[ACTIVITY] Reproduce, without any change, the span of lines from the opening of the records below to the line containing "WHAT THIS IS", inclusive.

[INFORMATION]
import Summits.ABC.StewartYu.GenThreeInductionOdd
import HarnessLib

/-!
# Cell abc-stewartyu, Gen-3 frame at odd `p` (crux `Y07Odd`, stmt-ABC-19658): the frozen engine text
# `GenThreeEngineOdd` from the internal induction statement — Kummer dictionary and the floor rescaling

`Summits/ABC/StewartYu/GenThreeInductionOddEngine.lean` — cell `abc-stewartyu` (HOME
`run/shared/lean/pub/abc-stewartyu/`), route `PadicPrimesKummerThird`, seat p4 (g3), engine-support seat;
sequel of `GenThreeInductionOdd.lean` (same namespace), odd-`p` twin of the last section of p3-g5's
`GenThreeInductionTwo.lean`.  Theorems only.

* `kummerPM_of_not_isSquare` / `not_isSquare_of_kummerPM` — the frozen text's SUBSET form of the `2`-Kummer
  condition (`¬ IsSquare (±∏_{j∈T} αⱼ)` for nonempty `T`) ↔ the signed `ℤ`-divisibility form
  (`∏ αⱼ^{φⱼ} = ±γ² ⇒ 2 ∣ φⱼ`) of the internal statement `CoreOdd` (no independence needed either way; the
  second direction is the shape a CW77-style descent consumes at every induction level);
* `engineOdd_of_core` — the text `GenThreeEngineOdd` of the birth skeleton of `Y07Odd` (= the hypothesis of
  `Summit.ABC.StewartYu.YuOhSeven.y07Odd_of_genThreeEngineOdd`) VERBATIM from
  `∀ p prime ≠ 2, ∀ r, CoreOdd C p r`: the floor `log 2 ≤ Vⱼ` of the text is lifted to the internal floor
  `1 ≤ Vⱼ / log 2` by the rescaling `V ↦ V / log 2`, absorbed as `C m ↦ C m · (2 / log 2)^m`,
  `c₁ ↦ 2c₁ / log 2` (`−log log 2 ≤ 1 ≤ W + log p + log 2Vmax`); `1 ≤ W` is read off `log max(3,|b₀|) ≤ W`;
* `engineOdd_of_dichotomy` — hence `stub_engineOdd` ⇐ `∀ p prime ≠ 2, ∀ n, DichotomyOdd C p n`.

WHAT THIS IS NOT: no analytic content; no crux moves.

References: Yu. V. Nesterenko, LNM 1819 (2003), Thm 2.1, Prop. 2.6, Cor. 4.5; K. Yu, Forum Math. 19 (2007),
Main Theorem (`K = ℚ`).
-/

noncomputable section

open Finset

namespace Summit.ABC.StewartYu.GenThreeInductionOdd

/-! ### The Kummer condition: the frozen text's subset form ↔ the signed divisibility form -/

/-- **Subset form ⇒ signed divisibility form**: if no signed product `±∏_{j∈T} αⱼ` over a nonempty `T`
is a square, then `∏ αⱼ^{φⱼ} = ±γ² ⇒ 2 ∣ φⱼ` (reduce `φ` mod `2`). [folklore] -/
theorem kummerPM_of_not_isSquare {K : Type*} [Field K] {n : ℕ} (α : Fin n → K) (hα : ∀ j, α j ≠ 0)
    (hT : ∀ T : Finset (Fin n), T.Nonempty → ¬ IsSquare (∏ j ∈ T, α j) ∧ ¬ IsSquare (-∏ j ∈ T, α j)) :
    ∀ φ : Fin n → ℤ, (∃ γ : K, ∏ j, α j ^ φ j = γ ^ 2 ∨ ∏ j, α j ^ φ j = -γ ^ 2) →
      ∀ j, (2 : ℤ) ∣ φ j := by
  classical
  intro φ hφ
  by_contra hnot
  push Not at hnot
  obtain ⟨j₀, hj₀⟩ := hnot
  obtain ⟨γ, hγ⟩ := hφ
  -- split `φ = 2ψ + ε`, `ε ∈ {0,1}`
  set T : Finset (Fin n) := Finset.univ.filter fun j => φ j % 2 = 1 with hTdef
  set P : K := ∏ j, α j ^ (φ j / 2) with hPdef
  have hP0 : P ≠ 0 := Finset.prod_ne_zero_iff.mpr fun j _ => zpow_ne_zero _ (hα j)
  have hsplit : ∏ j, α j ^ φ j = P ^ 2 * ∏ j ∈ T, α j := by
    rw [hTdef, Finset.prod_filter, hPdef, ← Finset.prod_pow, ← Finset.prod_mul_distrib]
    refine Finset.prod_congr rfl fun j _ => ?_
    have hdecomp : φ j = φ j / 2 * 2 + φ j % 2 := by omega
    rcases Int.emod_two_eq_zero_or_one (φ j) with h0 | h1
    · rw [if_neg (by omega), mul_one]
      conv_lhs => rw [hdecomp, h0, add_zero, zpow_mul]
      norm_cast
    · rw [if_pos h1]
      conv_lhs => rw [hdecomp, h1, zpow_add₀ (hα j), zpow_mul, zpow_one]
      norm_cast
  have hTne : T.Nonempty := by
    refine ⟨j₀, ?_⟩
    rw [hTdef, Finset.mem_filter]
    refine ⟨Finset.mem_univ _, ?_⟩
    rcases Int.emod_two_eq_zero_or_one (φ j₀) with h0 | h1
    · exact absurd (Int.dvd_of_emod_eq_zero h0) hj₀
    · exact h1
  obtain ⟨hsq, hsqneg⟩ := hT T hTne
  rcases hγ with h | h
  · apply hsq
    refine ⟨γ / P, ?_⟩
    have : ∏ j ∈ T, α j = γ ^ 2 / P ^ 2 := by
      rw [eq_div_iff (pow_ne_zero 2 hP0), mul_comm, ← hsplit, h]
    rw [this]; field_simp
  · apply hsqneg
    refine ⟨γ / P, ?_⟩
    have : ∏ j ∈ T, α j = -γ ^ 2 / P ^ 2 := by
      rw [eq_div_iff (pow_ne_zero 2 hP0), mul_comm, ← hsplit, h]
    rw [this]; field_simp

/-- **Signed divisibility form ⇒ subset form** (the shape the descent à la CW77 consumes): if
`∏ αⱼ^{φⱼ} = ±γ² ⇒ 2 ∣ φⱼ`, then no signed product `±∏_{j∈T} αⱼ` over a nonempty `T` is a square
(`φ` = indicator of `T`). [folklore] -/
theorem not_isSquare_of_kummerPM {K : Type*} [Field K] {n : ℕ} (α : Fin n → K)
    (hK : ∀ φ : Fin n → ℤ, (∃ γ : K, ∏ j, α j ^ φ j = γ ^ 2 ∨ ∏ j, α j ^ φ j = -γ ^ 2) →
      ∀ j, (2 : ℤ) ∣ φ j) :
    ∀ T : Finset (Fin n), T.Nonempty → ¬ IsSquare (∏ j ∈ T, α j) ∧ ¬ IsSquare (-∏ j ∈ T, α j) := by
  classical
  intro T hT
  set φ : Fin n → ℤ := fun j => if j ∈ T then 1 else 0 with hφdef
  have hprod : ∏ j, α j ^ φ j = ∏ j ∈ T, α j := by
    rw [← Finset.prod_filter_mul_prod_filter_not Finset.univ (fun j => j ∈ T)]
    have h1 : ∏ j ∈ Finset.univ.filter (fun j => j ∈ T), α j ^ φ j = ∏ j ∈ T, α j := by
      have hf : Finset.univ.filter (fun j => j ∈ T) = T := by ext j; simp
      rw [hf]
      exact Finset.prod_congr rfl fun j hj => by rw [hφdef]; simp [hj]
    have h2 : ∏ j ∈ Finset.univ.filter (fun j => ¬ j ∈ T), α j ^ φ j = 1 :=
      Finset.prod_eq_one fun j hj => by
        rw [Finset.mem_filter] at hj
        rw [hφdef]; simp [hj.2]
    rw [h1, h2, mul_one]
  obtain ⟨j₀, hj₀⟩ := hT
  have hodd : ¬ (2 : ℤ) ∣ φ j₀ := by rw [hφdef]; simp [hj₀]
  refine ⟨fun hsq => hodd (hK φ ?_ j₀), fun hsq => hodd (hK φ ?_ j₀)⟩
  · obtain ⟨γ, hγ⟩ := hsq
    exact ⟨γ, Or.inl (by rw [hprod, hγ, sq])⟩
  · obtain ⟨γ, hγ⟩ := hsq
    refine ⟨γ, Or.inr ?_⟩
    rw [hprod, sq, ← hγ, neg_neg]

/-! ### The frozen engine text from the core -/

/-- `1 ≤ W` from `log max(3,|b j|) ≤ W` at any index (`log 3 > 1`). [folklore] -/
theorem one_le_of_log_max_three_le {x W : ℝ} (h : Real.log (max 3 x) ≤ W) : 1 ≤ W := by
  have h3 : Real.log 3 ≤ Real.log (max 3 x) :=
    Real.log_le_log (by norm_num) (le_max_left _ _)
  have h1 : (1 : ℝ) < Real.log 3 := by
    have := Real.exp_one_lt_d9
    rw [Real.lt_log_iff_exp_lt (by norm_num)]
    linarith
  linarith

/-- **The frozen crux-side engine text `GenThreeEngineOdd` from the internal statement**: the text of the
birth skeleton of `Y07Odd` (= the hypothesis of `Summit.ABC.StewartYu.YuOhSeven.y07Odd_of_genThreeEngineOdd`)
follows from `∀ p prime ≠ 2, ∀ r, CoreOdd C p r`: the subset-form Kummer hypothesis is turned into the
signed divisibility form (`kummerPM_of_not_isSquare`), the floor `log 2 ≤ Vⱼ` is lifted to `1 ≤ Vⱼ/log 2` by
the rescaling `V ↦ V / log 2` (absorbed: `C m ↦ C m · (2/log 2)^m`, `c₁ ↦ 2c₁/log 2`), and `1 ≤ W` is read
off `log max(3,|b₀|) ≤ W`. [cite: Yu2007, Main Thm (K = ℚ); shape only] -/
theorem engineOdd_of_core {C : ℕ → ℝ} {c₁ : ℝ} (hc₁ : 1 ≤ c₁) (hC : ∀ m, 0 ≤ C m ∧ C m ≤ c₁ ^ m)
    (hcore : ∀ p : ℕ, p.Prime → p ≠ 2 → ∀ r, CoreOdd C p r) :
    ∃ (C : ℕ → ℝ) (c₁ : ℝ), 1 ≤ c₁ ∧ (∀ m, 0 ≤ C m ∧ C m ≤ c₁ ^ m) ∧
      ∀ (p : ℕ), p.Prime → p ≠ 2 → ∀ (m : ℕ) (α : Fin m → ℚ) (b : Fin m → ℤ) (V : Fin m → ℝ)
        (Vmax W : ℝ),
        (∀ j, α j ≠ 0 ∧ padicValRat p (α j) = 0) →
        (∀ μ : Fin m → ℤ, ∏ j, α j ^ μ j = 1 → μ = 0) →
        (∀ T : Finset (Fin m), T.Nonempty → ¬ IsSquare (∏ j ∈ T, α j) ∧ ¬ IsSquare (-∏ j ∈ T, α j)) →
        (∀ j, Height.logHeight₁ (α j) ≤ V j) → (∀ j, Real.log 2 ≤ V j) → (∀ j, V j ≤ Vmax) →
        b ≠ 0 → (∀ j, Real.log (max 3 (|b j| : ℝ)) ≤ W) →
        (padicValRat p (∏ j, α j ^ b j - 1) : ℝ) * Real.log p ≤
          C m * ((p : ℝ) / Real.log p) * (∏ j, V j) * (W + Real.log p + Real.log (2 * Vmax)) := by
  -- numerics of `log 2`
  have hl2 : (1 : ℝ) / 2 < Real.log 2 := by
    have := Real.log_two_gt_d9; linarith
  have hl2' : Real.log 2 < 1 := by
    have := Real.log_two_lt_d9; linarith
  have hl2pos : 0 < Real.log 2 := by linarith
  set L : ℝ := 2 / Real.log 2 with hLdef
  have hL1 : 1 ≤ L := by
    rw [hLdef, le_div_iff₀ hl2pos]; linarith
  refine ⟨fun m => C m * L ^ m, c₁ * L, ?_, ?_, ?_⟩
  · nlinarith
  · intro m
    refine ⟨mul_nonneg (hC m).1 (pow_nonneg (by linarith) _), ?_⟩
    rw [mul_pow]
    exact mul_le_mul_of_nonneg_right (hC m).2 (pow_nonneg (by linarith) _)
  intro p hp hp2 m α b V Vmax W hα hind hT hV hV2 hVmax hb hW
  -- `m = 0` is vacuous (`b ≠ 0` impossible)
  rcases Nat.eq_zero_or_pos m with hm0 | hmpos
  · subst hm0
    exact absurd (funext fun j => Fin.elim0 j) hb
  -- `1 ≤ W`
  have j0 : Fin m := ⟨0, hmpos⟩
  have hW1 : 1 ≤ W := one_le_of_log_max_three_le (hW j0)
  -- rescaled weights
  set V' : Fin m → ℝ := fun j => V j / Real.log 2 with hV'def
  have hV'1 : ∀ j, 1 ≤ V' j := fun j => by
    rw [hV'def]; dsimp only; rw [le_div_iff₀ hl2pos, one_mul]; exact hV2 j
  have hVV' : ∀ j, V j ≤ V' j := fun j => by
    have hVj : 0 ≤ V j := hl2pos.le.trans (hV2 j)
    rw [hV'def]; dsimp only; rw [le_div_iff₀ hl2pos]
    nlinarith
  have hV' : ∀ j, Height.logHeight₁ (α j) ≤ V' j := fun j => (hV j).trans (hVV' j)
  have hV'max : ∀ j, V' j ≤ Vmax / Real.log 2 := fun j => by
    rw [hV'def]; dsimp only; exact div_le_div_of_nonneg_right (hVmax j) hl2pos.le
  have hK := kummerPM_of_not_isSquare α (fun j => (hα j).1) hT
  have hmain := hcore p hp hp2 m α b V' (Vmax / Real.log 2) W hα hind hK hV' hV'1 hV'max hb hW hW1
  -- comparison of the right-hand sides
  have hprodV' : ∏ j, V' j = (∏ j, V j) / Real.log 2 ^ m := by
    rw [hV'def]
    simp only []
    rw [Finset.prod_div_distrib, Finset.prod_const, Finset.card_univ, Fintype.card_fin]
  have hVmax2 : Real.log 2 ≤ Vmax := (hV2 j0).trans (hVmax j0)
  have hVmaxpos : 0 < Vmax := hl2pos.trans_le hVmax2
  have hlog2V : Real.log (2 * (Vmax / Real.log 2)) = Real.log (2 * Vmax) - Real.log (Real.log 2) := by
    rw [mul_div_assoc', Real.log_div (by positivity) hl2pos.ne']
  -- `S := W + log p + log 2Vmax ≥ 1`, and `- log log 2 ≤ log 2 ≤ 1 ≤ (L^m·(log 2)^m - 1)·S`-type room
  have hlogp : 0 ≤ Real.log p := Real.log_natCast_nonneg p
  have hlog2Vmax : 0 ≤ Real.log (2 * Vmax) := Real.log_nonneg (by linarith)
  have hS1 : 1 ≤ W + Real.log p + Real.log (2 * Vmax) := by linarith
  have hll2 : -Real.log (Real.log 2) ≤ 1 := by
    -- `1/2 < log 2` ⇒ `log (log 2) > log (1/2) = -log 2 > -1`
    have h1 : Real.log (1 / 2) < Real.log (Real.log 2) := Real.log_lt_log (by norm_num) hl2
    rw [Real.log_div one_ne_zero two_ne_zero, Real.log_one, zero_sub] at h1
    linarith
  have hprodV0 : 0 ≤ ∏ j, V j := Finset.prod_nonneg fun j _ => hl2pos.le.trans (hV2 j)
  have hpl : 0 ≤ (p : ℝ) / Real.log p := div_log_nonneg p
  -- `L^m = 2^m / (log 2)^m` and `2^m ≥ 2`
  have hLm : L ^ m * Real.log 2 ^ m = 2 ^ m := by
    rw [hLdef, div_pow, div_mul_cancel₀ _ (pow_ne_zero _ hl2pos.ne')]
  have h2m : (2 : ℝ) ≤ 2 ^ m := by
    calc (2 : ℝ) = 2 ^ 1 := by norm_num
      _ ≤ 2 ^ m := pow_le_pow_right₀ (by norm_num) hmpos
  -- the target
  calc (padicValRat p (∏ j, α j ^ b j - 1) : ℝ) * Real.log p
      ≤ C m * ((p : ℝ) / Real.log p) * (∏ j, V' j) *
          (W + Real.log p + Real.log (2 * (Vmax / Real.log 2))) := hmain
    _ = C m * ((p : ℝ) / Real.log p) * ((∏ j, V j) / Real.log 2 ^ m) *
          (W + Real.log p + Real.log (2 * Vmax) - Real.log (Real.log 2)) := by
        rw [hprodV', hlog2V]; ring
    _ ≤ C m * ((p : ℝ) / Real.log p) * ((∏ j, V j) / Real.log 2 ^ m) *
          (2 ^ m * (W + Real.log p + Real.log (2 * Vmax))) := by
        have hfac : 0 ≤ C m * ((p : ℝ) / Real.log p) * ((∏ j, V j) / Real.log 2 ^ m) :=
          mul_nonneg (mul_nonneg (hC m).1 hpl) (div_nonneg hprodV0 (pow_nonneg hl2pos.le _))
        refine mul_le_mul_of_nonneg_left ?_ hfac
        nlinarith
    _ = C m * L ^ m * ((p : ℝ) / Real.log p) * (∏ j, V j) * (W + Real.log p + Real.log (2 * Vmax)) := by
        rw [← hLm]
        field_simp

/-- **Reduction of the registered stub**: `stub_engineOdd : Nesterenko2003_prop51 → GenThreeEngineOdd` follows
from ONE admissible constant function `C ≤ c₁ⁿ` for which the zero estimate yields the per-rank dichotomy at
every rank and every odd prime. [cite: Nesterenko2003, Thm 2.1 from Prop 2.6] -/
theorem engineOdd_of_dichotomy {Z : Prop} {C : ℕ → ℝ} {c₁ : ℝ} (hc₁ : 1 ≤ c₁)
    (hC : ∀ m, 0 ≤ C m ∧ C m ≤ c₁ ^ m)
    (hD : Z → ∀ p : ℕ, p.Prime → p ≠ 2 → ∀ n, DichotomyOdd C p n) (hZ : Z) :
    ∃ (C : ℕ → ℝ) (c₁ : ℝ), 1 ≤ c₁ ∧ (∀ m, 0 ≤ C m ∧ C m ≤ c₁ ^ m) ∧
      ∀ (p : ℕ), p.Prime → p ≠ 2 → ∀ (m : ℕ) (α : Fin m → ℚ) (b : Fin m → ℤ) (V : Fin m → ℝ)
        (Vmax W : ℝ),
        (∀ j, α j ≠ 0 ∧ padicValRat p (α j) = 0) →
        (∀ μ : Fin m → ℤ, ∏ j, α j ^ μ j = 1 → μ = 0) →
        (∀ T : Finset (Fin m), T.Nonempty → ¬ IsSquare (∏ j ∈ T, α j) ∧ ¬ IsSquare (-∏ j ∈ T, α j)) →
        (∀ j, Height.logHeight₁ (α j) ≤ V j) → (∀ j, Real.log 2 ≤ V j) → (∀ j, V j ≤ Vmax) →
        b ≠ 0 → (∀ j, Real.log (max 3 (|b j| : ℝ)) ≤ W) →
        (padicValRat p (∏ j, α j ^ b j - 1) : ℝ) * Real.log p ≤
          C m * ((p : ℝ) / Real.log p) * (∏ j, V j) * (W + Real.log p + Real.log (2 * Vmax)) :=
  engineOdd_of_core hc₁ hC fun p hp hp2 => core_of_dichotomy (hD hZ p hp hp2)

end Summit.ABC.StewartYu.GenThreeInductionOdd

end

[COMPLETED EXERCISE]
import Summits.ABC.StewartYu.GenThreeInductionOdd
import HarnessLib

/-!
# Cell abc-stewartyu, Gen-3 frame at odd `p` (crux `Y07Odd`, stmt-ABC-19658): the frozen engine text
# `GenThreeEngineOdd` from the internal induction statement — Kummer dictionary and the floor rescaling

`Summits/ABC/StewartYu/GenThreeInductionOddEngine.lean` — cell `abc-stewartyu` (HOME
`run/shared/lean/pub/abc-stewartyu/`), route `PadicPrimesKummerThird`, seat p4 (g3), engine-support seat;
sequel of `GenThreeInductionOdd.lean` (same namespace), odd-`p` twin of the last section of p3-g5's
`GenThreeInductionTwo.lean`.  Theorems only.

* `kummerPM_of_not_isSquare` / `not_isSquare_of_kummerPM` — the frozen text's SUBSET form of the `2`-Kummer
  condition (`¬ IsSquare (±∏_{j∈T} αⱼ)` for nonempty `T`) ↔ the signed `ℤ`-divisibility form
  (`∏ αⱼ^{φⱼ} = ±γ² ⇒ 2 ∣ φⱼ`) of the internal statement `CoreOdd` (no independence needed either way; the
  second direction is the shape a CW77-style descent consumes at every induction level);
* `engineOdd_of_core` — the text `GenThreeEngineOdd` of the birth skeleton of `Y07Odd` (= the hypothesis of
  `Summit.ABC.StewartYu.YuOhSeven.y07Odd_of_genThreeEngineOdd`) VERBATIM from
  `∀ p prime ≠ 2, ∀ r, CoreOdd C p r`: the floor `log 2 ≤ Vⱼ` of the text is lifted to the internal floor
  `1 ≤ Vⱼ / log 2` by the rescaling `V ↦ V / log 2`, absorbed as `C m ↦ C m · (2 / log 2)^m`,
  `c₁ ↦ 2c₁ / log 2` (`−log log 2 ≤ 1 ≤ W + log p + log 2Vmax`); `1 ≤ W` is read off `log max(3,|b₀|) ≤ W`;
* `engineOdd_of_dichotomy` — hence `stub_engineOdd` ⇐ `∀ p prime ≠ 2, ∀ n, DichotomyOdd C p n`.

WHAT THIS IS NOT: no analytic content; no crux moves.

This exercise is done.